The bus is packed. Standing in the back are a dad and his son. Dad’s a big dude, with a buzzed head and tattoos on his arms and legs. The kid looks around eight, with short hair and big brown eyes. A rider gets up and offers the kid his seat. The kid looks at his dad. “Go on, sit,” his dad tells him. The kid doesn’t say no or shake his head, but he balks. “Go on,” his dad repeats, putting some body language in it. The kid looks up at his dad. He still doesn’t move “C’mon, sit down,” his dad says again, sounding exasperated. The kid looks at the seat, then at the guy sitting in the other seat, then at his dad. He doesn’t move. His face is serious, and his big brown eyes are doing all the talking. Dad gets it. He pulls the kid close to him in a sideways hug, then takes his hand. They hold hands until two seats open and they sit down together.

The photo at the top of this story is titled “Coming home from work” and is posted with the kind permission of posterboy2007. You can see this and all posterboy2007’s photos on Flickr at:


Blogger Top-of-the-Arch said...

Happy Father’s Day to you.
Thanks for another excellent Sunday post. Your stories were so good that they made a “rough around the edges” 50-year old hockey maniac shred tears!
My Dad passed away in 2001 and yet the pains in my heart never went away. Each time I think of my Dad, I became a 10-year old holding my Dad’s hand real tight when we tried to get into the stadium for a sold-out soccer game in Sai Gon, Viet Nam. Currently, I am fighting a battle at work (management not taking appropriate action against repeated harassment) and I miss my Dad so much. I wish I was able to talk to him and he would give me guidance and tell me exactly what I should do.
Thanks again for wonderful stories. I appreciate you sharing and look forward to reading all your Sunday posts.

8:15 AM  
Blogger Busboy said...

Thank you, TOTA - it's always nice to hear from you. But it's not so nice to hear about your battles at work. Knowing your Dad was a hockey fan, I wouldn't be at all surprised to hear that his advice to you would be to "get the puck outa there!"

8:56 AM  
Anonymous Anonymous said...

Lovely warm collection.

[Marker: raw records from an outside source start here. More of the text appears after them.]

import Mathlib.FieldTheory.Finite.GaloisField
import Mathlib.GroupTheory.SpecificGroups.Cyclic
import Mathlib.Data.ZMod.Basic
import Mathlib.Tactic
import HarnessLib

/-!
# Route `AdditiveKolyvaginRoad`: ARITHMETIC OF THE DEPTH-ZERO TYPE SLOT — first lemma of crux card `division-type-slot`
# (crux KS′ `LevelKolyvaginSystemsAdditive`, item stmt-BirchSwinnertonDyer-21396; MODULE card, crux-ideate round 1 seat 2 g19)
# (cell `pub/bsd-wall`, width seat `bsd-wall-akr-p2x-w4` g6; `--supports stmt-BirchSwinnertonDyer-21396`, helper)

THEOREMS ONLY (no definition, no named fact, no `sorry`); Mathlib-only content.  BSD is not proved by any of this; KS′ and KPA′
stay OPEN at `p² ∣ N`; nothing about deformation rings, types or quaternion algebras is asserted here.

THE POINT.  The crux-ideation card `Cruxes/LevelKolyvaginSystemsAdditive/Ideas/division-type-slot.md` (with its typed sketch
`Cruxes/LevelKolyvaginSystemsAdditive/RamifiedHabitatKuriharaSlotSketch.lean` §3) isolates, for the SUPERCUSPIDAL cells of the
residual (additive potentially good `p ≥ 5`, semistability defect `e ∈ {3, 4, 6}` with `e ∤ p − 1`), the elementary arithmetic
of the depth-zero slot on the division algebra: the order-`e` character `θ = γ^{(p²−1)/e}` of `𝔽_{p²}ˣ = ⟨γ⟩`
(i) exists (`e ∣ p + 1 ∣ p² − 1`), (ii) is trivial on `𝔽_pˣ =` the `(p+1)`-th powers (`θ^{p+1} = 1`), (iii) is REGULAR
(`θ^p ≠ θ`, i.e. `θ^{p−1} ≠ 1`), and (iv) the level group `O_D^× ⧸ (1 + Π O_D) ≅ 𝔽_{p²}ˣ` is a `p′`-group (so the
`θ`-idempotent is `p`-integral).  The sketch states this as the `Prop` `DivisionTypeSlot.SlotArithmetic` (pure `ℕ`-arithmetic) and
proves the instances `(p, e) = (5, 3), (7, 4)` by `decide`.  This file PROVES:

* `slotArithmetic` — the sketch's `SlotArithmetic` VERBATIM (the Cruxes sketch is not importable from `Theorems/`, so the `Prop`
  is unfolded; a skeleton on the card closes it by `exact slotArithmetic`):
  `∀ p e, p.Prime → 5 ≤ p → (e = 3 ∨ e = 4 ∨ e = 6) → ¬ e ∣ p - 1 → e ∣ p + 1 ∧ e ∣ p ^ 2 - 1 ∧
   (p ^ 2 - 1) ∣ (p + 1) * ((p ^ 2 - 1) / e) ∧ ¬ (p ^ 2 - 1) ∣ (p - 1) * ((p ^ 2 - 1) / e) ∧ Nat.Coprime p (p ^ 2 - 1)`;
* `orderOf_slot_eq` / `slot_pow_add_one` / `slot_pow_sub_one_ne_one` — the same facts for an element `γ` of order `p² − 1` in ANY
  group (the character `θ` of the cyclic group `⟨γ⟩` being recorded, by duality, as the element `γ^{(p²−1)/e}`): `θ` has order
  `e`, `θ^{p+1} = 1`, `θ^{p−1} ≠ 1`;
* `slot_galoisField` — the literal `𝔽_{p²}` form: `#𝔽_{p²}ˣ = p² − 1` (as `Nat.card`) is prime to `p` (and is a unit mod `p`), and for a
  generator `γ` of the cyclic group `𝔽_{p²}ˣ` the element `θ = γ^{(p²−1)/e}` has order `e`, `θ^{p+1} = 1`, `θ^{p−1} ≠ 1`.

Elementary (the card grades it «S-sized»); the `M`-sized typed statement behind it («free `τ`-cut carrier», Savitt 2005 Thm 6.22
+ patching) is NOT touched.  References: the card and sketch above. [folklore]
-/

-- D-0017: single-problem summit, so `Summit.BirchSwinnertonDyer.BirchSwinnertonDyer.…` repeats a namespace BY DESIGN.
set_option linter.dupNamespace false
set_option autoImplicit false

namespace Summit.BirchSwinnertonDyer.BirchSwinnertonDyer.Theorems.AdditiveKoly.DivisionTypeSlot

/-! ## §1 The `ℕ`-arithmetic -/

/-- For a prime `p ≥ 5` and `e ∈ {3, 4, 6}`: if `e ∤ p − 1` then `e ∣ p + 1` (`p` is odd and prime to `3`, so `p ≡ −1`
modulo `3`, `4`, resp. `6`). [folklore] -/
theorem dvd_add_one_of_not_dvd_sub_one {p e : ℕ} (hp : p.Prime) (h5 : 5 ≤ p) (he : e = 3 ∨ e = 4 ∨ e = 6)
    (hnd : ¬ e ∣ p - 1) : e ∣ p + 1 := by
  have h2 : ¬ 2 ∣ p := fun h ↦ by
    rcases hp.eq_one_or_self_of_dvd 2 h with h | h <;> omega
  have h3 : ¬ 3 ∣ p := fun h ↦ by
    rcases hp.eq_one_or_self_of_dvd 3 h with h | h <;> omega
  have h2' : p % 2 = 1 := by omega
  have h3' : p % 3 = 1 ∨ p % 3 = 2 := by omega
  -- `p ≡ 1 (mod 3)` would give `3 ∣ p - 1`, hence `e ∣ p - 1` for `e = 3, 6` (with `p` odd); so `p ≡ 2 (mod 3)`
  rcases he with rfl | rfl | rfl
  · rcases h3' with h | h
    · exact absurd (show 3 ∣ p - 1 by omega) hnd
    · omega
  · omega
  · rcases h3' with h | h
    · exact absurd (show 6 ∣ p - 1 by omega) hnd
    · omega

/-- `p² − 1 = (p − 1)(p + 1)` in `ℕ` for `p ≥ 1`. [folklore] -/
theorem sq_sub_one_eq {p : ℕ} (hp : 1 ≤ p) : p ^ 2 - 1 = (p - 1) * (p + 1) := by
  have h1 : 1 ≤ p ^ 2 := Nat.one_le_pow _ _ hp
  zify [hp, h1]
  ring

/-- A prime `p` is coprime to `p² − 1`. [folklore] -/
theorem coprime_sq_sub_one {p : ℕ} (hp : p.Prime) : Nat.Coprime p (p ^ 2 - 1) := by
  refine hp.coprime_iff_not_dvd.mpr fun h ↦ ?_
  have h1 : 1 ≤ p ^ 2 := Nat.one_le_pow _ _ hp.pos
  have hp2 : p ∣ p ^ 2 := dvd_pow_self p two_ne_zero
  have h' : p ∣ p ^ 2 - (p ^ 2 - 1) := Nat.dvd_sub hp2 h
  rw [show p ^ 2 - (p ^ 2 - 1) = 1 by omega] at h'
  exact hp.one_lt.ne' (Nat.eq_one_of_dvd_one h')

/-- **FIRST LEMMA of crux card `division-type-slot` (tree form of `DivisionTypeSlot.SlotArithmetic`, VERBATIM).**  For a prime
`p ≥ 5` and `e ∈ {3, 4, 6}` with `e ∤ p − 1` (the supercuspidal cells): `e ∣ p + 1`, `e ∣ p² − 1`,
`(p² − 1) ∣ (p + 1) · ((p² − 1)/e)` (the order-`e` character `θ = γ^{(p²−1)/e}` of `⟨γ⟩ = 𝔽_{p²}ˣ` kills the `(p+1)`-th powers
`= 𝔽_pˣ`), `(p² − 1) ∤ (p − 1) · ((p² − 1)/e)` (`θ^{p−1} ≠ 1`: `θ` is regular), and `p` is coprime to `p² − 1` (the level group
is a `p′`-group).  Proof: write `p + 1 = e m`; then `(p² − 1)/e = (p − 1) m`, `(p + 1)(p − 1) m = (p² − 1) m`, and
`(p² − 1) ∣ (p − 1)² m` would force `e m = p + 1 ∣ (p − 1) m`, i.e. `e ∣ p − 1`. [folklore] -/
theorem slotArithmetic :
    ∀ p e : ℕ, p.Prime → 5 ≤ p → (e = 3 ∨ e = 4 ∨ e = 6) → ¬ e ∣ p - 1 →
      e ∣ p + 1 ∧ e ∣ p ^ 2 - 1 ∧
      (p ^ 2 - 1) ∣ (p + 1) * ((p ^ 2 - 1) / e) ∧
      ¬ (p ^ 2 - 1) ∣ (p - 1) * ((p ^ 2 - 1) / e) ∧
      Nat.Coprime p (p ^ 2 - 1) := by
  intro p e hp h5 he hnd
  have he0 : 0 < e := by rcases he with rfl | rfl | rfl <;> norm_num
  have he1 : e ∣ p + 1 := dvd_add_one_of_not_dvd_sub_one hp h5 he hnd
  obtain ⟨m, hm⟩ := he1
  have hm0 : 0 < m := by
    rcases Nat.eq_zero_or_pos m with rfl | h
    · omega
    · exact h
  have hsq : p ^ 2 - 1 = (p - 1) * (p + 1) := sq_sub_one_eq hp.one_le
  have hq : (p ^ 2 - 1) / e = (p - 1) * m := by
    rw [hsq, hm, show (p - 1) * (e * m) = e * ((p - 1) * m) by ring]
    exact Nat.mul_div_cancel_left _ he0
  refine ⟨⟨m, hm⟩, ?_, ?_, ?_, coprime_sq_sub_one hp⟩
  · rw [hsq, hm]
    exact Dvd.intro ((p - 1) * m) (by ring)
  · rw [hq, hsq, hm]
    exact Dvd.intro m (by ring)
  · rw [hq, hsq]
    intro hdvd
    apply hnd
    have hp1 : 0 < p - 1 := by omega
    have h1 : (p + 1) ∣ (p - 1) * m := by
      have : (p - 1) * (p + 1) ∣ (p - 1) * ((p - 1) * m) := by
        simpa [mul_assoc] using hdvd
      exact (Nat.mul_dvd_mul_iff_left hp1).mp this
    rw [hm] at h1
    have h2 : e * m ∣ (p - 1) * m := h1
    exact (Nat.mul_dvd_mul_iff_right hm0).mp h2

/-! ## §2 The character `θ = γ^{(p²−1)/e}` of a cyclic group `⟨γ⟩` of order `p² − 1`, as an element -/

section Group

variable {G : Type*} [Group G]

/-- For `γ` of order `p² − 1` (`p ≥ 5` prime, `e ∈ {3,4,6}`, `e ∤ p − 1`), the element `θ = γ^{(p²−1)/e}` has order EXACTLY `e`.
[folklore] -/
theorem orderOf_slot_eq {p e : ℕ} (hp : p.Prime) (h5 : 5 ≤ p) (he : e = 3 ∨ e = 4 ∨ e = 6) (hnd : ¬ e ∣ p - 1)
    (γ : G) (hγ : orderOf γ = p ^ 2 - 1) : orderOf (γ ^ ((p ^ 2 - 1) / e)) = e := by
  obtain ⟨-, he2, -⟩ := slotArithmetic p e hp h5 he hnd
  have hN0 : p ^ 2 - 1 ≠ 0 := by
    have : 25 ≤ p ^ 2 := by nlinarith
    omega
  have hk0 : (p ^ 2 - 1) / e ≠ 0 := by
    obtain ⟨c, hc⟩ := he2
    have he0 : 0 < e := by rcases he with rfl | rfl | rfl <;> norm_num
    rw [hc, Nat.mul_div_cancel_left _ he0]
    rintro rfl
    exact hN0 (by simpa using hc)
  rw [orderOf_pow_of_dvd hk0 (by rw [hγ]; exact Nat.div_dvd_of_dvd he2), hγ, Nat.div_div_self he2 hN0]

/-- … `θ^{p+1} = 1`: `θ` is trivial on the `(p+1)`-th powers of `⟨γ⟩` (in `𝔽_{p²}ˣ`: on `𝔽_pˣ`). [folklore] -/
theorem slot_pow_add_one {p e : ℕ} (hp : p.Prime) (h5 : 5 ≤ p) (he : e = 3 ∨ e = 4 ∨ e = 6) (hnd : ¬ e ∣ p - 1)
    (γ : G) (hγ : orderOf γ = p ^ 2 - 1) : (γ ^ ((p ^ 2 - 1) / e)) ^ (p + 1) = 1 := by
  rw [← orderOf_dvd_iff_pow_eq_one, orderOf_slot_eq hp h5 he hnd γ hγ]
  exact (slotArithmetic p e hp h5 he hnd).1

/-- … `θ^{p−1} ≠ 1`: `θ` is REGULAR (`θ^p ≠ θ`; on `𝔽_{p²}ˣ`: not fixed by Frobenius, so `Ind θ̃` is supercuspidal and `τ_θ` a
cuspidal type). [folklore] -/
theorem slot_pow_sub_one_ne_one {p e : ℕ} (hp : p.Prime) (h5 : 5 ≤ p) (he : e = 3 ∨ e = 4 ∨ e = 6) (hnd : ¬ e ∣ p - 1)
    (γ : G) (hγ : orderOf γ = p ^ 2 - 1) : (γ ^ ((p ^ 2 - 1) / e)) ^ (p - 1) ≠ 1 := by
  rw [Ne, ← orderOf_dvd_iff_pow_eq_one, orderOf_slot_eq hp h5 he hnd γ hγ]
  exact hnd

/-- … and `θ^p ≠ θ` (the regularity in its usual form). [folklore] -/
theorem slot_pow_ne_self {p e : ℕ} (hp : p.Prime) (h5 : 5 ≤ p) (he : e = 3 ∨ e = 4 ∨ e = 6) (hnd : ¬ e ∣ p - 1)
    (γ : G) (hγ : orderOf γ = p ^ 2 - 1) : (γ ^ ((p ^ 2 - 1) / e)) ^ p ≠ γ ^ ((p ^ 2 - 1) / e) := by
  intro h
  apply slot_pow_sub_one_ne_one hp h5 he hnd γ hγ
  rw [← pow_sub_one_mul (show p ≠ 0 from hp.ne_zero) (γ ^ ((p ^ 2 - 1) / e))] at h
  exact mul_right_cancel (h.trans (one_mul _).symm)

end Group

/-! ## §3 The literal `𝔽_{p²}` form -/

/-- **The slot on `𝔽_{p²}ˣ`.**  For a prime `p ≥ 5` and `e ∈ {3,4,6}` with `e ∤ p − 1`: `#𝔽_{p²}ˣ = p² − 1` is prime to `p`
(the level group `O_Dˣ ⧸ (1 + Π O_D) ≅ 𝔽_{p²}ˣ` is a `p′`-group; `p² − 1` is a unit mod `p`), `𝔽_{p²}ˣ` has a generator `γ`,
and for EVERY generator `γ` the element `θ = γ^{(p²−1)/e}` has order `e`, satisfies `θ^{p+1} = 1` (trivial on
`𝔽_pˣ = (𝔽_{p²}ˣ)^{p+1}`) and `θ^{p−1} ≠ 1` (regular). [folklore] -/
theorem slot_galoisField (p e : ℕ) [hp : Fact p.Prime] (h5 : 5 ≤ p) (he : e = 3 ∨ e = 4 ∨ e = 6) (hnd : ¬ e ∣ p - 1) :
    Nat.card (GaloisField p 2)ˣ = p ^ 2 - 1 ∧
    Nat.Coprime p (Nat.card (GaloisField p 2)ˣ) ∧
    IsUnit ((Nat.card (GaloisField p 2)ˣ : ℕ) : ZMod p) ∧
    (∃ γ : (GaloisField p 2)ˣ, orderOf γ = p ^ 2 - 1) ∧
    ∀ γ : (GaloisField p 2)ˣ, orderOf γ = p ^ 2 - 1 →
      orderOf (γ ^ ((p ^ 2 - 1) / e)) = e ∧ (γ ^ ((p ^ 2 - 1) / e)) ^ (p + 1) = 1 ∧
        (γ ^ ((p ^ 2 - 1) / e)) ^ (p - 1) ≠ 1 := by
  have hcard : Nat.card (GaloisField p 2)ˣ = p ^ 2 - 1 := by
    rw [Nat.card_units, GaloisField.card p 2 two_ne_zero]
  have hcop : Nat.Coprime p (p ^ 2 - 1) := coprime_sq_sub_one hp.out
  refine ⟨hcard, hcard ▸ hcop, ?_, ?_, fun γ hγ ↦ ⟨orderOf_slot_eq hp.out h5 he hnd γ hγ,
    slot_pow_add_one hp.out h5 he hnd γ hγ, slot_pow_sub_one_ne_one hp.out h5 he hnd γ hγ⟩⟩
  · rw [hcard, ZMod.isUnit_iff_coprime]
    exact hcop.symm
  · obtain ⟨γ, hγ⟩ := IsCyclic.exists_ofOrder_eq_natCard (α := (GaloisField p 2)ˣ)
    exact ⟨γ, by rw [hγ, hcard]⟩

end Summit.BirchSwinnertonDyer.BirchSwinnertonDyer.Theorems.AdditiveKoly.DivisionTypeSlot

Happy Father's Day to you.

9:41 AM  
Blogger Heather said...

My warm and fuzzies for the day... thanks!

12:42 PM  
Blogger Busboy said...

@ Anonymous and Heather: Thanks to both of you for writing.

8:55 PM  
Anonymous Sarah said...

It such a great celebration for all fathers out there.Great happening with father's together with their family bonding.